|#1255||4034||September 17, 2014||By Brig Gurmeet Kanwal|
When President Xi Jinping of China visits India this week, the big ticket item on the table will be measures to further enhance bilateral trade while addressing India’s concerns about the balance of trade being in China’s favour. Other issues will include Chinese investment in infrastructure projects, setting up of industrial parks and cooperation in international fora like the WTO and BRICS and in fields such as energy security and IT. However, despite serious efforts towards maintaining ‘peace and tranquillity’, transgressions across the Line of Actual Control (LAC) by the People’s Liberation Army (PLA) are continuing unabated – 334 so far in 2014 – and the summit meeting will take place in the shadow of a fragile security relationship.

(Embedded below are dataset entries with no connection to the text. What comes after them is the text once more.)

/-!
# Order ball for the twisted Bessel row: `|Σ_{j>J} 2 iʲ J_j(y) I_{jm}(v)| ≤ 2 I_{(J+1)m}(v) Σ_{j>J} |J_j(y)|`

Reproduction-side support lemma for the simple-random-walk integrals of Fitzner–van der Hofstad
[FitznerVanDerHofstad2016NoBLE, (3.34)–(3.36) p. 1071; §5.1.1 (5.2)–(5.4)] at an axis node.  The
twisted one-coordinate transform `B_m(v,y) = ∫_{-π}^{π} e^{v cos t + iy cos(mt)} dt` is the folded
Bessel row `2π (I_0(v) J_0(y) + 2 Σ_{j ≥ 1} iʲ J_j(y) I_{jm}(v))` ([DLMF, 10.35.2, 10.12.3];
`SrwTwistBesselRow.lean`).  A kernel tabulates the row only up to an order `J`; this file bounds what
is dropped — the ORDER BALL — using two monotonicity facts already in the tree:

* `I_a(v)` is non-negative and antitone in `|a|` for `v ≥ 0`
  (`Literature.Probability.LatticeModels.besselI_le_of_natAbs_le`, [Watson1944, §3.71]);
* `|J_n(y)| ≤ |y/2|ⁿ/n! · e^{|y/2|²}` (`Literature.Analysis.FunctionSpaces.abs_besselJ_le_pow_div_factorial`,
  [DLMF, 10.14.4]).

Main statements (`m : ℤ`, `J : ℕ`, `0 ≤ v`; the tail term is
`T_k = 2 · I_{(k+J+1)m}(v) · 2π i^{k+J+1} J_{k+J+1}(y)`, i.e. the `j = k+J+1 ≥ 1` terms of the folded row):

* `summable_besselRowTail`, `norm_tsum_besselRowTail_le` — the ORDER BALL
  `‖Σ_k T_k‖ ≤ 4π · I_{(J+1)m}(v) · Σ_k |J_{k+J+1}(y)|`;
* `tsum_abs_besselJ_tail_le` — the Bessel-`J` order tail
  `Σ_k |J_{k+J+1}(y)| ≤ |y/2|^{J+1}/(J+1)! · e^{|y/2|² + |y/2|}`, and `…_of_abs_le_one`: for `|y| ≤ 1`
  the factor `e^{|y/2|²+|y/2|} ≤ 17/8`;
* `norm_tsum_besselRowTail_le_closed` — the two combined; `norm_sub_sum_range_le_of_hasSum_besselRow`
  (+ `_closed_`) — the TRUNCATION form `‖B − Σ_{j ≤ J} ε_j I_{jm}(v)·2π iʲ J_j(y)‖ ≤ ball` for any `B`
  that is the sum of the folded row (hypothesis `HasSum`; for `B = B_m(v,y)` it is
  `hasSum_besselRow_nat_μI` of `SrwTwistBesselRow.lean`, which this file deliberately does not import);
* `norm_add_pow_sub_pow_le`, `abs_re_add_pow_sub_re_pow_le` — the power-perturbation step
  `‖(a + r)^d − a^d‖ ≤ (‖a‖ + ‖r‖)^d − ‖a‖^d` that carries a per-coordinate ball through the `d`-th
  power of the row.

Everything is PROVED (standard axioms); no definition, no named fact, no numeral table; `d`-free.
Epistemic status / lane: what-if / input-certification SUPPORT (the truncation half of the soundness
of a twisted-seed kernel certificate); nothing here is a certificate and no statement at a specific
dimension is made.

## References

* R. Fitzner, R. van der Hofstad, *Generalized approach to the non-backtracking lace expansion*,
  PTRF 169 (2017) 1041–1119, (3.34)–(3.36) p. 1071, §5.1.1 (5.2)–(5.4). [FitznerVanDerHofstad2016NoBLE]
* NIST DLMF §10.12.3, §10.14.4 (`|J_ν(z)| ≤ |z/2|^ν e^{|Im z|}/Γ(ν+1)`-type bounds), §10.35.2, §10.37
  (monotonicity of `I_ν` in the order). [DLMF]
* G. N. Watson, *A Treatise on the Theory of Bessel Functions*, 2nd ed. (CUP 1944), §2.11, §3.71. [Watson1944]
-/

noncomputable section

India-China relations have been relatively stable at the strategic level for over a decade. However, at the tactical level instability is still the order of the day, particularly in respect of the long-standing territorial and boundary dispute. The aggressive patrolling policies of PLA have resulted in a large number of transgressions and patrol face-offs. The PLA’s reluctance to exchange maps showing each other’s perception of the alignment of the LAC and its failure to sincerely implement painstakingly negotiated agreements and confidence building measures (CBMs), are the major causes of friction.

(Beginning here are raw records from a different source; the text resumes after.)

/-- Cancelling form of `transvection_mul_transvection_not` inside a longer product. [folklore] -/
theorem transvection_mul_transvection_not_mul {v : V} (hv : B v v = 0) (s : Bool)
    (W : Module.End R V) :
    transvection B (v, s) * (transvection B (v, !s) * W) = W := by
  rw [← mul_assoc, transvection_mul_transvection_not B hv, one_mul]

/-- Rescaling a class by a square root of `-1` flips the sign of its signed transvection:
`T_{i•v}^{ε} = T_v^{-ε}` when `i * i = -1`. [folklore] -/
theorem transvection_smul_of_mul_self_eq_neg_one {i : R} (hi : i * i = -1) (v : V) (s : Bool) :
    transvection B (i • v, s) = transvection B (v, !s) := by
  apply LinearMap.ext
  intro y
  simp only [transvection_apply, map_smul, smul_eq_mul, LinearMap.smul_apply, smul_smul]
  congr 1
  have : sgn s * (i * B v y) * i = sgn (!s) * B v y := by
    have h2 : sgn s * (i * B v y) * i = (i * i) * (sgn s * B v y) := by ring
    rw [h2, hi]
    cases s <;> simp
  rw [this]

variable {B}

/-- The new letter `b + c • a` produced by a signed Hurwitz move (`c = ± B(a,b)`, so `c = 0` when
`B a b = 0`) from letters lying in `U₁ ∪ U₂`, `U₁ ⊥ U₂`, with `b ∈ U₁` if `b` is positive, again
lies in `U₁ ∪ U₂`, and in `U₁` if positive. [folklore] -/
theorem decomposable_newLetter {U₁ U₂ : Submodule R V}
    (h12 : ∀ u ∈ U₁, ∀ w ∈ U₂, B u w = 0) (h21 : ∀ w ∈ U₂, ∀ u ∈ U₁, B w u = 0)
    {a b : V} {sb : Bool} (c : R)
    (ha : a ∈ U₁ ∨ a ∈ U₂) (hb : b ∈ U₁ ∨ b ∈ U₂) (hbpos : sb = true → b ∈ U₁)
    (hc : B a b = 0 → c = 0) :
    ((b + c • a) ∈ U₁ ∨ (b + c • a) ∈ U₂) ∧ (sb = true → (b + c • a) ∈ U₁) := by
  rcases ha with ha | ha <;> rcases hb with hb | hb
  · exact ⟨Or.inl (add_mem hb (U₁.smul_mem _ ha)), fun _ => add_mem hb (U₁.smul_mem _ ha)⟩
  · obtain rfl : c = 0 := hc (h12 a ha b hb)
    simp only [zero_smul, add_zero]
    exact ⟨Or.inr hb, hbpos⟩
  · obtain rfl : c = 0 := hc (h21 a ha b hb)
    simp only [zero_smul, add_zero]
    exact ⟨Or.inl hb, hbpos⟩
  · refine ⟨Or.inr (add_mem hb (U₂.smul_mem _ ha)), fun hs => ?_⟩
    obtain rfl : c = 0 := hc (h21 a ha b (hbpos hs))
    simpa using hbpos hs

China is in physical occupation of 38,000 sq km of Indian territory on the Aksai Chin plateau in Ladakh. The area under Chinese occupation is larger than Taiwan. China also claims the entire state of Arunachal Pradesh – 96,000 sq km – which it calls ‘Southern Tibet’, all the way down to the Brahmaputra river. The LAC between India and Tibet, which came into being after the 1962 war, has not yet been physically demarcated on the ground and delineated on military maps and is a major destabilising factor. The two sides have varying perceptions of where the LAC runs and have failed to even exchange maps showing each other’s perception. Destabilising incidents such as the armed clash at Nathu La in 1967 and the Wang Dung stand-off of 1986 have occurred in the past. The deep transgression by the PLA into the Depsang plateau near Daulat Beg Oldie in Ladakh in April-May 2013 may have flared up into an armed clash if the PLA had not blinked first and backed off.
Both sides habitually send patrols up to the point at which, in their perception, the LAC runs. Patrol face-offs are commonplace. A drill has been evolved to tell the other patrol to withdraw peacefully. Both sides carry large banners in each other’s language and English. These are unfurled to tell the other patrol that it has transgressed the LAC and must go back. So far both sides have been going back peacefully after leaving some tell-tale signs like biscuit and cigarette wrappers and creating a ‘burji’ or a pile of stones to mark their presence. Patrol face-offs have an element of tension built into them and despite the best of military training the possibility of an armed clash can never be ruled out. Such a clash with heavy casualties can lead to a larger border incident that may not remain localised.
The government invariably advises caution, but it is extremely difficult for commanders of troops to advocate a soft line to their subordinates. There is an inherent contradiction in sending soldiers to patrol what they believe are Indian areas and simultaneously telling them that they must not under any circumstances fire on the intruding Chinese soldiers. The Depsang plateau stand-off clearly showed how intractable the challenge is and how loaded the situation can become. Of late the PLA has been rather aggressive in its patrolling and transgressions of the LAC have registered a marked increase in number. Hence, the foremost priority of Indian diplomatic engagement with the Chinese should be to clearly demarcate the LAC without prejudice to each other’s territorial claims.
Though the two countries have signed a large number of agreements to maintain peace on the border and the Special Representatives of the two Prime Ministers have met sixteen times to find a solution to the territorial and boundary dispute, not much progress has been made. The first two major agreements on this issue between India and China included the Agreement on Maintaining Peace and Tranquillity Along the Line of Actual Control in the India-China Border Areas, signed on September 7, 1993; and, the Agreement on Confidence Building Measures (CBMs) in the Military Field Along the Line of Actual Control in the India-China Border Areas, signed on November 29, 1996. These were followed by the landmark Agreement on Political Parameters and Guiding Principles for the Settlement of the India-China Boundary Question; and, the Protocol on Modalities for the Implementation of Confidence Building Measures in the Military Field Along the Line of Actual Control in India-China Border Areas, both signed on April 11, 2005.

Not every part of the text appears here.